Madness, Sara Stridsberg et Valérie Solanas

octobre 30, 2022 0 Par MistressMom

umschlag scum

Dans son premier roman traduit en allemand “Traumfabrik”, la Suédoise Stridsberg s’attaque à un matériau fort : l’extrême féministe américaine Valerie Solanas.
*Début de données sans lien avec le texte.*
/-! ### Soundness of CHAMPION certificates (pivot certificates whose every switch target is a champion of its child graph) -/

/-- **Soundness of champion certificates.**  Same as `cst_of_pivotCertificate` with the two pivot rules restricted to CHAMPION designees of the child graphs
(extra premises, simply not used by the semantic predicate); the hypothesis `hCert` here is the candidate stub `stub_championCertificate`.  If every root `(w, x, a₀)` (free observer `x`, champion `a₀`) has a pivot certificate — `Good(w,{x},a₀,0)`
for every predicate `Good` closed under the five certificate rules (module docstring) — then `A_w({x};a₀,a₀) ≥ 0` (CST@champion at `x`).
Proof: `Good(w',T',d,β) := β ≤ A_{w'}(T';d,a₀)` is closed under the rules (`base_ge`, `relay_leaf_nonneg`, the one-bond decomposition
`stub_oneBondDecomp_k15` / with absorption `real_eq_oneBond_shift` + `preimage_insert_*`, the switch identity `real_E2_eq`, and
`real_update_one_eq_zero_of_absorbed` for the convention `c = 1`). -/
theorem cst_of_championCertificate
    (hCert : ∀ (n : ℕ) (w : Sym2 (Fin n) → unitInterval) (A : Finset (Fin n)) (j : ℕ) (x a₀ : Fin n),
      x ∉ A → a₀ ∈ A →
      (∀ b ∈ A, (prodBernoulli w).real {ω : BondConfig (Fin n) | (A.filter fun u => ω ∈ openConn b u).card ≤ j} ≤ (prodBernoulli w).real {ω : BondConfig (Fin n) | (A.filter fun u => ω ∈ openConn a₀ u).card ≤ j}) →
      ∀ Good : (Sym2 (Fin n) → unitInterval) → Finset (Fin n) → Fin n → ℝ → Prop,
        (∀ (w' : Sym2 (Fin n) → unitInterval) (T' : Finset (Fin n)) (d : Fin n) (β β' : ℝ),
          Good w' T' d β → β' ≤ β → Good w' T' d β') →
        (∀ (w' : Sym2 (Fin n) → unitInterval) (T' : Finset (Fin n)) (d : Fin n), Disjoint T' A → d ∈ A →
          (∀ y ∈ T', ∀ z : Fin n, z ∉ T' → w' s(y, z) = 0) →
          Good w' T' d ((prodBernoulli w').real {ω : BondConfig (Fin n) | (A.filter fun u => ω ∈ openConn d u).card ≤ j} - (prodBernoulli w').real {ω : BondConfig (Fin n) | (A.filter fun u => ω ∈ openConn a₀ u).card ≤ j})) →
        (∀ (w' : Sym2 (Fin n) → unitInterval) (T' : Finset (Fin n)) (d r : Fin n), r ∈ T' → r ∈ A →
          (prodBernoulli w').real {ω : BondConfig (Fin n) | (A.filter fun u => ω ∈ openConn r u).card ≤ j} ≤ (prodBernoulli w').real {ω : BondConfig (Fin n) | (A.filter fun u => ω ∈ openConn d u).card ≤ j} →
          Good w' T' d 0) →
        (∀ (w' : Sym2 (Fin n) → unitInterval) (T' : Finset (Fin n)) (d d₀ d₁ : Fin n) (e : Sym2 (Fin n)) (β₀ β₁ : ℝ),
          d ∈ A → d₀ ∈ A → d₁ ∈ A →
          (∀ b ∈ A, (prodBernoulli (Function.update w' e 0)).real {ω : BondConfig (Fin n) | (A.filter fun u => ω ∈ openConn b u).card ≤ j} ≤ (prodBernoulli (Function.update w' e 0)).real {ω : BondConfig (Fin n) | (A.filter fun u => ω ∈ openConn d₀ u).card ≤ j}) →
          (∀ b ∈ A, (prodBernoulli (Function.update w' e 1)).real {ω : BondConfig (Fin n) | (A.filter fun u => ω ∈ openConn b u).card ≤ j} ≤ (prodBernoulli (Function.update w' e 1)).real {ω : BondConfig (Fin n) | (A.filter fun u => ω ∈ openConn d₁ u).card ≤ j}) →
          Good (Function.update w' e 0) T' d₀ β₀ → Good (Function.update w' e 1) T' d₁ β₁ →
          Good w' T' d ((1 - (w' e : ℝ)) * β₀ + (w' e : ℝ) * β₁ +
            (1 - (w' e : ℝ)) * (((prodBernoulli (Function.update w' e 0)).real {ω : BondConfig (Fin n) | (∀ t ∈ T', ω ∉ openConn d t) ∧ (A.filter fun u => ω ∈ openConn d u).card ≤ j} + (prodBernoulli (Function.update w' e 0)).real {ω : BondConfig (Fin n) | (∃ t ∈ T', ω ∈ openConn d t) ∧ (A.filter fun u => ∃ t ∈ T', ω ∈ openConn t u).card ≤ j}) - ((prodBernoulli (Function.update w' e 0)).real {ω : BondConfig (Fin n) | (∀ t ∈ T', ω ∉ openConn d₀ t) ∧ (A.filter fun u => ω ∈ openConn d₀ u).card ≤ j} + (prodBernoulli (Function.update w' e 0)).real {ω : BondConfig (Fin n) | (∃ t ∈ T', ω ∈ openConn d₀ t) ∧ (A.filter fun u => ∃ t ∈ T', ω ∈ openConn t u).card ≤ j})) +
            (w' e : ℝ) * (((prodBernoulli (Function.update w' e 1)).real {ω : BondConfig (Fin n) | (∀ t ∈ T', ω ∉ openConn d t) ∧ (A.filter fun u => ω ∈ openConn d u).card ≤ j} + (prodBernoulli (Function.update w' e 1)).real {ω : BondConfig (Fin n) | (∃ t ∈ T', ω ∈ openConn d t) ∧ (A.filter fun u => ∃ t ∈ T', ω ∈ openConn t u).card ≤ j}) - ((prodBernoulli (Function.update w' e 1)).real {ω : BondConfig (Fin n) | (∀ t ∈ T', ω ∉ openConn d₁ t) ∧ (A.filter fun u => ω ∈ openConn d₁ u).card ≤ j} + (prodBernoulli (Function.update w' e 1)).real {ω : BondConfig (Fin n) | (∃ t ∈ T', ω ∈ openConn d₁ t) ∧ (A.filter fun u => ∃ t ∈ T', ω ∈ openConn t u).card ≤ j})))) →
        (∀ (w' : Sym2 (Fin n) → unitInterval) (T' : Finset (Fin n)) (d d₀ d₁ y z : Fin n) (c : unitInterval) (β₀ β₁ : ℝ),
          d ∈ A → d₀ ∈ A → d₁ ∈ A → y ∈ T' → z ∉ T' → (c = 0 ∨ c = 1) →
          (∀ b ∈ A, (prodBernoulli (Function.update w' s(y, z) 0)).real {ω : BondConfig (Fin n) | (A.filter fun u => ω ∈ openConn b u).card ≤ j} ≤ (prodBernoulli (Function.update w' s(y, z) 0)).real {ω : BondConfig (Fin n) | (A.filter fun u => ω ∈ openConn d₀ u).card ≤ j}) →
          (∀ b ∈ A, (prodBernoulli (Function.update w' s(y, z) c)).real {ω : BondConfig (Fin n) | (A.filter fun u => ω ∈ openConn b u).card ≤ j} ≤ (prodBernoulli (Function.update w' s(y, z) c)).real {ω : BondConfig (Fin n) | (A.filter fun u => ω ∈ openConn d₁ u).card ≤ j}) →
          Good (Function.update w' s(y, z) 0) T' d₀ β₀ → Good (Function.update w' s(y, z) c) (insert z T') d₁ β₁ →
          Good w' T' d ((1 - (w' s(y, z) : ℝ)) * β₀ + (w' s(y, z) : ℝ) * β₁ +
            (1 - (w' s(y, z) : ℝ)) * (((prodBernoulli (Function.update w' s(y, z) 0)).real {ω : BondConfig (Fin n) | (∀ t ∈ T', ω ∉ openConn d t) ∧ (A.filter fun u => ω ∈ openConn d u).card ≤ j} + (prodBernoulli (Function.update w' s(y, z) 0)).real {ω : BondConfig (Fin n) | (∃ t ∈ T', ω ∈ openConn d t) ∧ (A.filter fun u => ∃ t ∈ T', ω ∈ openConn t u).card ≤ j}) - ((prodBernoulli (Function.update w' s(y, z) 0)).real {ω : BondConfig (Fin n) | (∀ t ∈ T', ω ∉ openConn d₀ t) ∧ (A.filter fun u => ω ∈ openConn d₀ u).card ≤ j} + (prodBernoulli (Function.update w' s(y, z) 0)).real {ω : BondConfig (Fin n) | (∃ t ∈ T', ω ∈ openConn d₀ t) ∧ (A.filter fun u => ∃ t ∈ T', ω ∈ openConn t u).card ≤ j})) +
            (w' s(y, z) : ℝ) * (((prodBernoulli (Function.update w' s(y, z) c)).real {ω : BondConfig (Fin n) | (∀ t ∈ (insert z T'), ω ∉ openConn d t) ∧ (A.filter fun u => ω ∈ openConn d u).card ≤ j} + (prodBernoulli (Function.update w' s(y, z) c)).real {ω : BondConfig (Fin n) | (∃ t ∈ (insert z T'), ω ∈ openConn d t) ∧ (A.filter fun u => ∃ t ∈ (insert z T'), ω ∈ openConn t u).card ≤ j}) - ((prodBernoulli (Function.update w' s(y, z) c)).real {ω : BondConfig (Fin n) | (∀ t ∈ (insert z T'), ω ∉ openConn d₁ t) ∧ (A.filter fun u => ω ∈ openConn d₁ u).card ≤ j} + (prodBernoulli (Function.update w' s(y, z) c)).real {ω : BondConfig (Fin n) | (∃ t ∈ (insert z T'), ω ∈ openConn d₁ t) ∧ (A.filter fun u => ∃ t ∈ (insert z T'), ω ∈ openConn t u).card ≤ j})))) →
        Good w {x} a₀ 0) :
    ∀ (n : ℕ) (w : Sym2 (Fin n) → unitInterval) (A : Finset (Fin n)) (j : ℕ) (x a₀ : Fin n),
      x ∉ A → a₀ ∈ A →
      (∀ b ∈ A, (prodBernoulli w).real {ω : BondConfig (Fin n) | (A.filter fun u => ω ∈ openConn b u).card ≤ j} ≤
        (prodBernoulli w).real {ω : BondConfig (Fin n) | (A.filter fun u => ω ∈ openConn a₀ u).card ≤ j}) →
      0 ≤ ((prodBernoulli w).real {ω : BondConfig (Fin n) | (∀ t ∈ ({x} : Finset (Fin n)), ω ∉ openConn a₀ t) ∧ (A.filter fun u => ω ∈ openConn a₀ u).card ≤ j} -
          (prodBernoulli w).real {ω : BondConfig (Fin n) | (∀ t ∈ ({x} : Finset (Fin n)), ω ∉ openConn a₀ t) ∧ 1 ≤ (A.filter fun u => ∃ t ∈ ({x} : Finset (Fin n)), ω ∈ openConn t u).card ∧ (A.filter fun u => ∃ t ∈ ({x} : Finset (Fin n)), ω ∈ openConn t u).card ≤ j} -
          (prodBernoulli w).real {ω : BondConfig (Fin n) | (A.filter fun u => ∃ t ∈ ({x} : Finset (Fin n)), ω ∈ openConn t u).card = 0 ∧ (A.filter fun u => ω ∈ openConn a₀ u).card ≤ j}) := by
  intro n w A j x a₀ hx ha₀ hch
  have key := hCert n w A j x a₀ hx ha₀ hch
    (fun w' T' d β => β ≤ ((prodBernoulli w').real {ω : BondConfig (Fin n) | (∀ t ∈ T', ω ∉ openConn d t) ∧ (A.filter fun u => ω ∈ openConn d u).card ≤ j} -
          (prodBernoulli w').real {ω : BondConfig (Fin n) | (∀ t ∈ T', ω ∉ openConn d t) ∧ 1 ≤ (A.filter fun u => ∃ t ∈ T', ω ∈ openConn t u).card ∧ (A.filter fun u => ∃ t ∈ T', ω ∈ openConn t u).card ≤ j} -
          (prodBernoulli w').real {ω : BondConfig (Fin n) | (A.filter fun u => ∃ t ∈ T', ω ∈ openConn t u).card = 0 ∧ (A.filter fun u => ω ∈ openConn a₀ u).card ≤ j}))
  refine key ?_ ?_ ?_ ?_ ?_
  · -- (mono)
    intro w' T' d β β' h hle
    exact hle.trans h
  · -- (base)
    intro w' T' d hT'A hd hbd
    refine base_ge w' T' A hT'A hd j fun y hy z hz => ?_
    rw [hbd y hy z hz]
    rfl
  · -- (relay leaf)
    intro w' T' d r hrT hrA hle
    exact relay_leaf_nonneg w' T' A hrT hrA j hle
  · -- (pivot on an arbitrary pair)
    intro w' T' d d₀ d₁ e β₀ β₁ hd hd₀ hd₁ _ _ h0 h1
    have ob1 := stub_oneBondDecomp_k15 n w' e {ω : BondConfig (Fin n) | (∀ t ∈ T', ω ∉ openConn d t) ∧ (A.filter fun u => ω ∈ openConn d u).card ≤ j}
    have ob2 := stub_oneBondDecomp_k15 n w' e {ω : BondConfig (Fin n) | (∀ t ∈ T', ω ∉ openConn d t) ∧ 1 ≤ (A.filter fun u => ∃ t ∈ T', ω ∈ openConn t u).card ∧ (A.filter fun u => ∃ t ∈ T', ω ∈ openConn t u).card ≤ j}
    have ob3 := stub_oneBondDecomp_k15 n w' e {ω : BondConfig (Fin n) | (A.filter fun u => ∃ t ∈ T', ω ∈ openConn t u).card = 0 ∧ (A.filter fun u => ω ∈ openConn a₀ u).card ≤ j}
    have sw0 := real_E2_eq (prodBernoulli (Function.update w' e 0)) T' A hd j
    have sw1 := real_E2_eq (prodBernoulli (Function.update w' e 1)) T' A hd j
    have sw2 := real_E2_eq (prodBernoulli (Function.update w' e 0)) T' A hd₀ j
    have sw3 := real_E2_eq (prodBernoulli (Function.update w' e 1)) T' A hd₁ j
    have hp0 : 0 ≤ (w' e : ℝ) := (w' e).2.1
    have hp1 : (w' e : ℝ) ≤ 1 := (w' e).2.2
    rw [ob1, ob2, ob3, sw0, sw1]
    rw [sw2] at h0
    rw [sw3] at h1
    have e0 := mul_le_mul_of_nonneg_left h0 (sub_nonneg.2 hp1)
    have e1 := mul_le_mul_of_nonneg_left h1 hp0
    nlinarith [e0, e1]
  · -- (absorbing pivot)
    intro w' T' d d₀ d₁ y z c β₀ β₁ hd hd₀ hd₁ hy hz hc _ _ h0 h1
    have hyz : y ≠ z := fun h => hz (h ▸ hy)
    have ob1 := real_eq_oneBond_shift w' s(y, z) _ _ (preimage_insert_E1 hyz T' A hy d j)
    have ob2 := real_eq_oneBond_shift w' s(y, z) _ _ (preimage_insert_E2 hyz T' A hy d j)
    have ob3 := real_eq_oneBond_shift w' s(y, z) _ _ (preimage_insert_E3 hyz T' A hy ha₀ j)
    have sw0 := real_E2_eq (prodBernoulli (Function.update w' s(y, z) 0)) T' A hd j
    have sw1 := real_E2_eq (prodBernoulli (Function.update w' s(y, z) 0)) (insert z T') A hd j
    have sw2 := real_E2_eq (prodBernoulli (Function.update w' s(y, z) 0)) T' A hd₀ j
    have hp0 : 0 ≤ (w' s(y, z) : ℝ) := (w' s(y, z)).2.1
    have hp1 : (w' s(y, z) : ℝ) ≤ 1 := (w' s(y, z)).2.2
    -- read the `c`-child in the convention `c = 0`
    have hc' : (prodBernoulli (Function.update w' s(y, z) c)).real {ω : BondConfig (Fin n) | (∀ t ∈ (insert z T'), ω ∉ openConn d₁ t) ∧ (A.filter fun u => ω ∈ openConn d₁ u).card ≤ j} =
          (prodBernoulli (Function.update w' s(y, z) 0)).real {ω : BondConfig (Fin n) | (∀ t ∈ (insert z T'), ω ∉ openConn d₁ t) ∧ (A.filter fun u => ω ∈ openConn d₁ u).card ≤ j} ∧
        (prodBernoulli (Function.update w' s(y, z) c)).real {ω : BondConfig (Fin n) | (∀ t ∈ (insert z T'), ω ∉ openConn d₁ t) ∧ 1 ≤ (A.filter fun u => ∃ t ∈ (insert z T'), ω ∈ openConn t u).card ∧ (A.filter fun u => ∃ t ∈ (insert z T'), ω ∈ openConn t u).card ≤ j} =
          (prodBernoulli (Function.update w' s(y, z) 0)).real {ω : BondConfig (Fin n) | (∀ t ∈ (insert z T'), ω ∉ openConn d₁ t) ∧ 1 ≤ (A.filter fun u => ∃ t ∈ (insert z T'), ω ∈ openConn t u).card ∧ (A.filter fun u => ∃ t ∈ (insert z T'), ω ∈ openConn t u).card ≤ j} ∧
        (prodBernoulli (Function.update w' s(y, z) c)).real {ω : BondConfig (Fin n) | (A.filter fun u => ∃ t ∈ (insert z T'), ω ∈ openConn t u).card = 0 ∧ (A.filter fun u => ω ∈ openConn a₀ u).card ≤ j} =
          (prodBernoulli (Function.update w' s(y, z) 0)).real {ω : BondConfig (Fin n) | (A.filter fun u => ∃ t ∈ (insert z T'), ω ∈ openConn t u).card = 0 ∧ (A.filter fun u => ω ∈ openConn a₀ u).card ≤ j} ∧
        (prodBernoulli (Function.update w' s(y, z) c)).real {ω : BondConfig (Fin n) | (∃ t ∈ (insert z T'), ω ∈ openConn d₁ t) ∧ (A.filter fun u => ∃ t ∈ (insert z T'), ω ∈ openConn t u).card ≤ j} =
          (prodBernoulli (Function.update w' s(y, z) 0)).real {ω : BondConfig (Fin n) | (∃ t ∈ (insert z T'), ω ∈ openConn d₁ t) ∧ (A.filter fun u => ∃ t ∈ (insert z T'), ω ∈ openConn t u).card ≤ j} ∧
        (prodBernoulli (Function.update w' s(y, z) c)).real {ω : BondConfig (Fin n) | (∀ t ∈ (insert z T'), ω ∉ openConn d t) ∧ (A.filter fun u => ω ∈ openConn d u).card ≤ j} =
          (prodBernoulli (Function.update w' s(y, z) 0)).real {ω : BondConfig (Fin n) | (∀ t ∈ (insert z T'), ω ∉ openConn d t) ∧ (A.filter fun u => ω ∈ openConn d u).card ≤ j} ∧
        (prodBernoulli (Function.update w' s(y, z) c)).real {ω : BondConfig (Fin n) | (∃ t ∈ (insert z T'), ω ∈ openConn d t) ∧ (A.filter fun u => ∃ t ∈ (insert z T'), ω ∈ openConn t u).card ≤ j} =
          (prodBernoulli (Function.update w' s(y, z) 0)).real {ω : BondConfig (Fin n) | (∃ t ∈ (insert z T'), ω ∈ openConn d t) ∧ (A.filter fun u => ∃ t ∈ (insert z T'), ω ∈ openConn t u).card ≤ j} := by
      rcases hc with rfl | rfl
      · exact ⟨rfl, rfl, rfl, rfl, rfl, rfl⟩
      · obtain ⟨a1, a2, a3, a4⟩ := real_update_one_eq_zero_of_absorbed w' T' A hyz hy d₁ a₀ ha₀ j
        obtain ⟨b1, -, -, b4⟩ := real_update_one_eq_zero_of_absorbed w' T' A hyz hy d a₀ ha₀ j
        exact ⟨a1, a2, a3, a4, b1, b4⟩
    obtain ⟨c1, c2, c3, c4, c5, c6⟩ := hc'
    rw [c5, c6]
    rw [c1, c2, c3] at h1
    have sw3 := real_E2_eq (prodBernoulli (Function.update w' s(y, z) 0)) (insert z T') A hd₁ j
    rw [ob1, ob2, ob3, sw0, sw1]
    rw [sw2] at h0
    rw [sw3] at h1
    have e0 := mul_le_mul_of_nonneg_left h0 (sub_nonneg.2 hp1)
    have e1 := mul_le_mul_of_nonneg_left h1 hp0
    nlinarith [e0, e1, c4]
Mais vous pouvez non seulement lire sur Valérie Solanas, mais aussi sur elle : par exemple dans « SCUM Manifesto – Manifesto of the Society for the Destruction of Men ». Entre autres, il stipule ce qui suit :

« Aujourd’hui, il est techniquement possible de se reproduire sans l’aide de mâles et de ne produire que des femelles. Nous devons commencer immédiatement.”

“L’homme a besoin de boucs émissaires sur qui projeter ses défauts et ses manquements et exprimer sa frustration de ne pas être une femme.”

Le manifeste de Solana, publié pour la première fois en 1968, est disponible dans une nouvelle édition chez Philo Fine Arts pour 10 euros depuis début septembre à l’occasion de la « Traumfabrik » de Stridberg.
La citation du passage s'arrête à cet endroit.